Carolina_Vigna_VB_31_maio_16

Adolescente luta para superar trauma de estupro coletivo na Praça Seca

Os alunos do Ciep municipal Carlos Drummond de Andrade,
na Praça Seca, Jacarepaguá, estão sendo praticamente
expulsos da unidade, devido aos ataques frequentes
de vândalos e bandidos. No fim de semana passado,
o Ciep foi invadido e totalmente depredado.

Eu preparo uma canção que faça acordar os homens e adormecer as crianças. “Canção amiga”, poema de Carlos Drummond de Andrade, na nota de cinquenta Cruzados Novos. Lançada em 1989, ano em que estudei no Ciep. Beatriz não tinha nascido ainda.

Em pouco tempo, a nota deixou de valer, e desapareceu. Mas a escola não foi tirada de circulação. Foram lhe tirando a carne, o ritmo, o alimento, mas a poesia dela continuou. O prédio, esse retângulo cheio de olhos para a rua, é uma carcaça de outros tempos gloriosos e imponentes, como um cemitério de elefantes. As coisas findas, muito mais que lindas, essas ficarão. E ficaram.

Os homens adormeceram e despertaram as crianças. A Beatriz nasceu nesse mundo caduco, onde meus companheiros estão ainda todos taciturnos mas nutrem grandes esperanças. Seguimos de mãos dadas.

Eu tinha 13 anos quando estudei no Ciep. A Beatriz não estudou lá, mas foi por essa idade que ela já despertou outra criança, porque foi essa a canção amiga que o mundo cantarolou nos seus ouvidos. E é a canção que continua reverberando em tantas beatrizes para as quais estamos cegos.

Foi semana passada que aconteceu essa mescla trágica dos abandonos.

Por isso eu te peço perdão, Ciep, por te estuprarem.

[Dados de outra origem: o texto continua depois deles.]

import Mathlib

/-!
# NE7EJTorusFourier — row NE7 (node U5), candidate route HOM, variant H1L-EJ, item EJ-1b′ (T1)–(T3′): the lattice FOURIER TOOLKIT behind lens 1's
# (A2)–(A3) on the even torus `(ℤ∕2N)²` — plane waves, Parseval, inversion, the plaquette-Laplacian symbol `ω(p) = 4Σ_μ sin²(θ_μ∕2)`, the
# L = 2 block corners with the COARSE PLANCHEREL STEP `Σ_P ‖Σ_p a_p χ_p(ιP)‖² = N²·Σ_c ‖Σ_{p ≡ c (N)} a_p‖²`, the tent average and `g(K)` in
# Fourier variables

Lineage `b2b-balaban-t4-ne7-p2` (CRUX PROVER NE7 #2 = C-HOM°'s kernel hand), generation 81; file 123.  Mathlib-only imports (so that it lands
ahead of the olean backlog; its consumers 124 `NE7EJTorusAlias` ∕ 125 `NE7EJFlatBloch` close lens 1's flat sharp master inequality on every even
torus by combining it with files 117–118 and 122).

SOURCE (lens 1 = `t4-ne7-idea-1` gen 67, `DEFECT-VS-HESSIAN-NOTE.md` 9e7cf2b6f8adbc99 §1 (A2)–(A3)): «EF^flat ≥ φ(Hess^flat) on phys ⇔ 4A†A ≤ g(−Δ_plaq)
on mean-zero plaquette fields … (−Δ_plaq = CC†, symbol ω(p) = 4Σ_μ sin²(p_μ∕2)).  (A3) A couples p only to its aliases p + πn, n ∈ {0,1}²; in
each alias block 4A†A = |t⟩⟨t| is RANK ONE …».  THIS FILE supplies the [folklore] Fourier analysis those two sentences use, on `X = ℤ∕M × ℤ∕M`
with Mathlib's `ZMod.stdAddChar`:
* §1 plane waves `chi p x = e(p₁x₁∕M)e(p₂x₂∕M)`: `chi_add ∕ chi_conj ∕ norm_chi`, **`sum_chi`** (orthogonality), `fhat` (Fourier coefficients),
  **`parseval`** ∕ `parseval_norm`, `sum_chi_mul_conj`, **`inversion`**, **`fhat_shift`**.
* §2 the plaquette Laplacian `lapP` (`= CCᵀ` on 2-forms, d = 2), its symbol `omegaC`, **`fhat_lapP`** ∕ `fhat_lapP_iter`, the angle
  `ang j = 2πj.val∕M`, `stdAddChar_eq_exp`, **`omegaC_eq`** (`ω(p) = 4sin²(θ(p₁)∕2) + 4sin²(θ(p₂)∕2)`, real).
* §3 (M = 2N) the block corners `corner P = (2P₁, 2P₂)`, the reduction `red : ℤ∕2N → ℤ∕N`, **`sum_stdAddChar_dbl`** ∕ **`sum_chi_corner`** (coarse
  orthogonality `Σ_P χ_r(ιP) = N²·[r ≡ 0 (N)]`), **`sum_corner_normSq`** (the coarse Plancherel step above), the offsets `offB`, the 16-fold tent
  sum `avgS F P = Σ_{u,v∈{0,1}²} F(ιP + u + v)` (= `4·d_cQ` of file 122 at L = 2), `tau16 p = (Σ_u χ_p(u))²`, **`avgS_fourier`**
  (`M²·avgS F P = Σ_p F̂(p)τ₁₆(p)χ_p(ιP)`), `gK F = F − ½KF + ⅛K²F`, `fhat_gK`, **`form_gK_fourier`** (`M²Σ_x conj F·g(K)F = Σ_p g(ω(p))‖F̂(p)‖²`).

HONEST FRAMING: [folklore] discrete Fourier analysis on a finite torus; no inequality is proved here (that is files 124–125 with 117–118); lens 1's
objects stay hers; nothing of Bałaban's instantiated; d = 2 flat toy level; NOT a letter move (PRICING-NE7 v50); T-50-10 honoured.  NE7 NOT PRINTED ∕
NOT PROVED; spine 0∕9; FIXED FINITE T⁴, rung (B)+1; NOT infinite volume, NOT mass gap, NOT Clay.  HONEST DEPENDENCY: continuum YM on T⁴ ⇐ BetaPertH ∧
nine spine estimates (0/9 proved); BetaPertH ⇐ (D1) ∧ (D4) ∧ CAP+tail; G-an2-4 gates asym, D1 and NE2/3/4.
-/

noncomputable section

open Finset Complex ZMod

namespace Summit.QuantumFields.BalabanUV.T4Continuum.NE7EJTorusFourier


variable {M : ℕ} [NeZero M]

/-- the torus (copied shape of file 122's `X`). -/
abbrev XX (M : ℕ) := ZMod M × ZMod M

/-- plane waves `χ_p(x) = e(p₁x₁∕M)·e(p₂x₂∕M)`. [folklore] -/
def chi (p x : XX M) : ℂ := stdAddChar (p.1 * x.1) * stdAddChar (p.2 * x.2)

/-- `chi_comm`: bookkeeping identity for the torus Fourier toolkit. [folklore] -/
theorem chi_comm (p x : XX M) : chi p x = chi x p := by
  unfold chi; rw [mul_comm p.1, mul_comm p.2]

/-- `chi_add`: bookkeeping identity for the torus Fourier toolkit. [folklore] -/
theorem chi_add (p x y : XX M) : chi p (x + y) = chi p x * chi p y := by
  unfold chi
  simp only [Prod.fst_add, Prod.snd_add, mul_add, AddChar.map_add_eq_mul]
  ring

/-- `chi_zero_right`: bookkeeping identity for the torus Fourier toolkit. [folklore] -/
theorem chi_zero_right (p : XX M) : chi p 0 = 1 := by
  unfold chi; simp

/-- `stdAddChar_conj`: bookkeeping identity for the torus Fourier toolkit. [folklore] -/
theorem stdAddChar_conj (j : ZMod M) : starRingEnd ℂ (stdAddChar j) = stdAddChar (-j) := by
  rw [stdAddChar_apply, stdAddChar_apply, AddChar.map_neg_eq_inv, Circle.coe_inv_eq_conj]

/-- `chi_conj`: bookkeeping identity for the torus Fourier toolkit. [folklore] -/
theorem chi_conj (p x : XX M) : starRingEnd ℂ (chi p x) = chi p (-x) := by
  unfold chi
  rw [map_mul, stdAddChar_conj, stdAddChar_conj, Prod.fst_neg, Prod.snd_neg, mul_neg, mul_neg]

/-- `norm_stdAddChar`: bookkeeping identity for the torus Fourier toolkit. [folklore] -/
theorem norm_stdAddChar (j : ZMod M) : ‖(stdAddChar j : ℂ)‖ = 1 := by
  rw [stdAddChar_apply, Circle.norm_coe]

/-- `norm_chi`: bookkeeping identity for the torus Fourier toolkit. [folklore] -/
theorem norm_chi (p x : XX M) : ‖chi p x‖ = 1 := by
  unfold chi; rw [norm_mul, norm_stdAddChar, norm_stdAddChar, mul_one]

/-- `chi_mul_conj`: bookkeeping identity for the torus Fourier toolkit. [folklore] -/
theorem chi_mul_conj (p x : XX M) : chi p x * starRingEnd ℂ (chi p x) = 1 := by
  rw [Complex.mul_conj, Complex.normSq_eq_norm_sq, norm_chi]; norm_num

/-- one-dimensional orthogonality. [folklore] -/
theorem sum_stdAddChar_mul (t : ZMod M) : ∑ i : ZMod M, (stdAddChar (t * i) : ℂ) = if t = 0 then (M : ℂ) else 0 := by
  split_ifs with h
  · simp [h]
  · exact AddChar.sum_eq_zero_of_ne_one (isPrimitive_stdAddChar M h)

/-- **orthogonality of plane waves**: `Σ_x χ_p(x) = M²·[p = 0]`. [folklore] -/
theorem sum_chi (p : XX M) : ∑ x : XX M, chi p x = if p = 0 then ((M : ℂ) ^ 2) else 0 := by
  unfold chi
  rw [Fintype.sum_prod_type]
  simp_rw [← mul_sum, ← sum_mul]
  rw [sum_stdAddChar_mul, sum_stdAddChar_mul]
  obtain ⟨p₁, p₂⟩ := p
  by_cases h1 : p₁ = 0 <;> by_cases h2 : p₂ = 0 <;> simp [h1, h2, sq, Prod.ext_iff]

/-- Fourier coefficients `F̂(p) := Σ_x conj(χ_p(x))·F(x)`. [folklore] -/
def fhat (F : XX M → ℂ) (p : XX M) : ℂ := ∑ x, starRingEnd ℂ (chi p x) * F x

Por isso eu te peço perdão, Beatriz, por ter sido invadida.

Eu te peço perdão, Ciep, pois quem devia te proteger foi te deixando pouco a pouco à mercê da crueldade animalesca dos homens e do mundo.

Eu te peço perdão, Beatriz, por dizerem que a culpa foi tua, por não haver porteiro nem vigia noturno, e tuas instalações estarem acessíveis para qualquer um que estivessem de passagem por ali.

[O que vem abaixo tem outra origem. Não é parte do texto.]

import Summits.RiemannHypothesis.RiemannHypothesis.Theorems.WeilTwoPrimeDeflE25EBase
import Literature.NumberTheory.LFunctions.WeilBlockRowsFast
import HarnessLib

/-!
# Even-sector deflated two-prime certificate E25E: the even Bessel block claim `Hp = C H Cᵀ`, rows 85–89, fast check

`WeilCert.checkHpRowT` (linear traversals, triangular `C`) + `WeilCert.checkHpRow_of_T` for certificate E25E (even block). Pure proof file.
-/

set_option linter.dupNamespace false

noncomputable section

namespace Summit.RiemannHypothesis.RiemannHypothesis.Theorems.EvenWinsBeyondArch

open Literature.NumberTheory.LFunctions

set_option maxHeartbeats 0 in
/-- Fast kernel check of claim row 85 of `Hp = C H Cᵀ` (even block, certificate E25E). [folklore] -/
theorem checkHpRowT0_85_weilCertDeflE25E : weilCertDeflE25EBase.checkHpRowT weilCertDeflE25EHpE 0 85 = true := by
  decide +kernel

/-- Claim row 85 of `Hp = C H Cᵀ` (even block, certificate E25E), from the fast check. [folklore] -/
theorem checkHpRow0_85_weilCertDeflE25E : weilCertDeflE25EBase.checkHpRow weilCertDeflE25EHpE 0 85 = true :=
  WeilCert.checkHpRow_of_T checkHpRowT0_85_weilCertDeflE25E

set_option maxHeartbeats 0 in
/-- Fast kernel check of claim row 86 of `Hp = C H Cᵀ` (even block, certificate E25E). [folklore] -/
theorem checkHpRowT0_86_weilCertDeflE25E : weilCertDeflE25EBase.checkHpRowT weilCertDeflE25EHpE 0 86 = true := by
  decide +kernel

/-- Claim row 86 of `Hp = C H Cᵀ` (even block, certificate E25E), from the fast check. [folklore] -/
theorem checkHpRow0_86_weilCertDeflE25E : weilCertDeflE25EBase.checkHpRow weilCertDeflE25EHpE 0 86 = true :=
  WeilCert.checkHpRow_of_T checkHpRowT0_86_weilCertDeflE25E

set_option maxHeartbeats 0 in
/-- Fast kernel check of claim row 87 of `Hp = C H Cᵀ` (even block, certificate E25E). [folklore] -/
theorem checkHpRowT0_87_weilCertDeflE25E : weilCertDeflE25EBase.checkHpRowT weilCertDeflE25EHpE 0 87 = true := by
  decide +kernel

/-- Claim row 87 of `Hp = C H Cᵀ` (even block, certificate E25E), from the fast check. [folklore] -/
theorem checkHpRow0_87_weilCertDeflE25E : weilCertDeflE25EBase.checkHpRow weilCertDeflE25EHpE 0 87 = true :=
  WeilCert.checkHpRow_of_T checkHpRowT0_87_weilCertDeflE25E

set_option maxHeartbeats 0 in
/-- Fast kernel check of claim row 88 of `Hp = C H Cᵀ` (even block, certificate E25E). [folklore] -/
theorem checkHpRowT0_88_weilCertDeflE25E : weilCertDeflE25EBase.checkHpRowT weilCertDeflE25EHpE 0 88 = true := by
  decide +kernel

/-- Claim row 88 of `Hp = C H Cᵀ` (even block, certificate E25E), from the fast check. [folklore] -/
theorem checkHpRow0_88_weilCertDeflE25E : weilCertDeflE25EBase.checkHpRow weilCertDeflE25EHpE 0 88 = true :=
  WeilCert.checkHpRow_of_T checkHpRowT0_88_weilCertDeflE25E

set_option maxHeartbeats 0 in
/-- Fast kernel check of claim row 89 of `Hp = C H Cᵀ` (even block, certificate E25E). [folklore] -/
theorem checkHpRowT0_89_weilCertDeflE25E : weilCertDeflE25EBase.checkHpRowT weilCertDeflE25EHpE 0 89 = true := by
  decide +kernel

/-- Claim row 89 of `Hp = C H Cᵀ` (even block, certificate E25E), from the fast check. [folklore] -/
theorem checkHpRow0_89_weilCertDeflE25E : weilCertDeflE25EBase.checkHpRow weilCertDeflE25EHpE 0 89 = true :=
  WeilCert.checkHpRow_of_T checkHpRowT0_89_weilCertDeflE25E


end Summit.RiemannHypothesis.RiemannHypothesis.Theorems.EvenWinsBeyondArch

Eu te peço perdão, Ciep, por te dilacerarem covardemente. Dói na alma, mais que no teu útero, e só tu entendes, só tu sentes as consequências que virão nas sombras de cada dia.

Tu sabias dos riscos, Beatriz, apesar da aparente segurança do teu entorno. E assim foi que te lançaste à sorte dos murmúrios, da oferta fácil para quem quisesse violar os teus recursos.

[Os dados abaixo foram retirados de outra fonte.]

/-- **The Renegar derivatives of a pencil are polynomials of degree `≤ k`** ("`Q` is a
semialgebraic set described by `g^{(i)}(z) ≥ 0`", `k` polynomial inequalities of degree at most
`k`): there are `G_i ∈ ℝ[z_1, …, z_m]` of total degree `≤ k` with
`G_i(z) = (d/dt)^i det(C + Σ z_j A_j + tE)|_{t=0}` for all `z` and `i` (namely `i!` times the
coefficient of `t^i` of the symbolic determinant). [cite: FawziEtAl2015, Thm 5.10 (p16)] -/
theorem exists_renegarDerivative_polynomials (C₀ : Matrix (Fin k) (Fin k) ℝ)
    (A : Fin m → Matrix (Fin k) (Fin k) ℝ) (E : Matrix (Fin k) (Fin k) ℝ) :
    ∃ G : ℕ → MvPolynomial (Fin m) ℝ, (∀ i, (G i).totalDegree ≤ k) ∧
      ∀ (z : Fin m → ℝ) (i : ℕ), MvPolynomial.eval z (G i) =
        ((derivative^[i]) ((C₀ + ∑ j, z j • A j).map C + (X : ℝ[X]) • E.map C).det).eval 0 := by
  classical
  -- the symbolic matrix over `ℝ[X_0, …, X_m]` (`X_0 ↔ t`, `X_{j+1} ↔ z_j`)
  let M : Matrix (Fin k) (Fin k) (MvPolynomial (Fin (m + 1)) ℝ) := Matrix.of fun a b =>
    MvPolynomial.C (C₀ a b) + ∑ j, MvPolynomial.X (Fin.succ j) * MvPolynomial.C (A j a b) +
      MvPolynomial.X 0 * MvPolynomial.C (E a b)
  let D : MvPolynomial (Fin (m + 1)) ℝ := M.det
  have hM : ∀ a b, (M a b).totalDegree ≤ 1 := by
    intro a b
    simp only [M, Matrix.of_apply]
    refine (MvPolynomial.totalDegree_add _ _).trans (max_le ((MvPolynomial.totalDegree_add _ _).trans
      (max_le (by simp) ?_)) ?_)
    · refine MvPolynomial.totalDegree_finsetSum_le fun j _ =>
        (MvPolynomial.totalDegree_mul _ _).trans ?_
      rw [MvPolynomial.totalDegree_C, add_zero]
      exact (MvPolynomial.totalDegree_X (R := ℝ) (Fin.succ j)).le
    · refine (MvPolynomial.totalDegree_mul _ _).trans ?_
      rw [MvPolynomial.totalDegree_C, add_zero]
      exact (MvPolynomial.totalDegree_X (R := ℝ) (0 : Fin (m + 1))).le
  have hD : D.totalDegree ≤ k := by simpa using totalDegree_det_le_card' M hM
  refine ⟨fun i => (i.factorial : ℝ) • ((MvPolynomial.finSuccEquiv ℝ m) D).coeff i, fun i => ?_,
    fun z i => ?_⟩
  · show ((i.factorial : ℝ) • ((MvPolynomial.finSuccEquiv ℝ m) D).coeff i).totalDegree ≤ k
    refine (MvPolynomial.totalDegree_smul_le _ _).trans ?_
    by_cases hci : ((MvPolynomial.finSuccEquiv ℝ m) D).coeff i = 0
    · simp only [hci, MvPolynomial.totalDegree_zero, Nat.zero_le]
    · have h := MvPolynomial.totalDegree_coeff_finSuccEquiv_add_le D i hci
      omega
  · set P : ℝ[X] := ((C₀ + ∑ j, z j • A j).map C + (X : ℝ[X]) • E.map C).det with hP
    -- the specialised polynomial `t ↦ D(t, z)` is `P`
    have hpeval : ∀ t : ℝ, (Polynomial.map (MvPolynomial.eval z)
        ((MvPolynomial.finSuccEquiv ℝ m) D)).eval t = P.eval t := by
      intro t
      rw [← MvPolynomial.eval_eq_eval_mv_eval', hP, ← Polynomial.coe_evalRingHom,
        show MvPolynomial.eval (Fin.cons t z) D =
          ((MvPolynomial.eval (Fin.cons t z)).mapMatrix M).det from
          RingHom.map_det (MvPolynomial.eval (Fin.cons t z)) M, RingHom.map_det]
      congr 1
      ext a b
      simp only [RingHom.mapMatrix_apply, Matrix.map_apply, M, Matrix.of_apply, map_add, map_sum,
        map_mul, MvPolynomial.eval_C, MvPolynomial.eval_X, Fin.cons_succ, Fin.cons_zero,
        Matrix.add_apply, Matrix.smul_apply, Matrix.sum_apply, smul_eq_mul, Polynomial.coe_evalRingHom,
        eval_add, eval_mul, eval_X, eval_C, Polynomial.eval_finsetSum, mul_comm]
    have hp : Polynomial.map (MvPolynomial.eval z) ((MvPolynomial.finSuccEquiv ℝ m) D) = P :=
      Polynomial.funext hpeval
    show MvPolynomial.eval z ((i.factorial : ℝ) • ((MvPolynomial.finSuccEquiv ℝ m) D).coeff i) = _
    rw [MvPolynomial.smul_eval, ← Polynomial.coeff_map, hp, ← coeff_zero_eq_eval_zero,
      coeff_iterate_derivative, zero_add, Nat.descFactorial_self, nsmul_eq_mul]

Enquanto tu dormias, Ciep, invadiram também os teus sonhos, e eles foram depredados quando deviam ter sido erigidos por essa massa abstrata que chamamos de sociedade.

Somos e seremos sempre os teus alunos, os teus filhos, teu reflexo mais profundo. E é por isso, Beatriz, que o teu abandono não é absoluto nem permanente. Tua estrutura permanece, e de ti não desistiremos.

Porque o que te levaram, Ciep, não destrói em definitivo a tua estrutura, que é humana.

Tu não és a primeira Beatriz invadida e depredada, tu não és o primeiro Ciep estuprado. Tampouco garantimos que serão os últimos.

Mas apenas hoje, no espaço limitado e tímido de uma crônica, eu te peço perdão, mas espero que não nos perdoe. Sobretudo, não nos perdoe, pois do perdão salta-se rapidamente para o esquecimento. Não nos perdoe, porque tu és a verdadeira rosa do povo, e rogo que nos lembre a cada dia do cuidado com a tua existência bela, imperfeita e necessária.

P.S.: amanhã, dia 01/06, vou ao Ciep Carlos Drummond de Andrade com outros escritores voluntários para um dia de atividades culturais oferecidos a alunos e professores, que estamos chamando de POEMAÇO. Esta crônica será lida em homenagem à Beatriz.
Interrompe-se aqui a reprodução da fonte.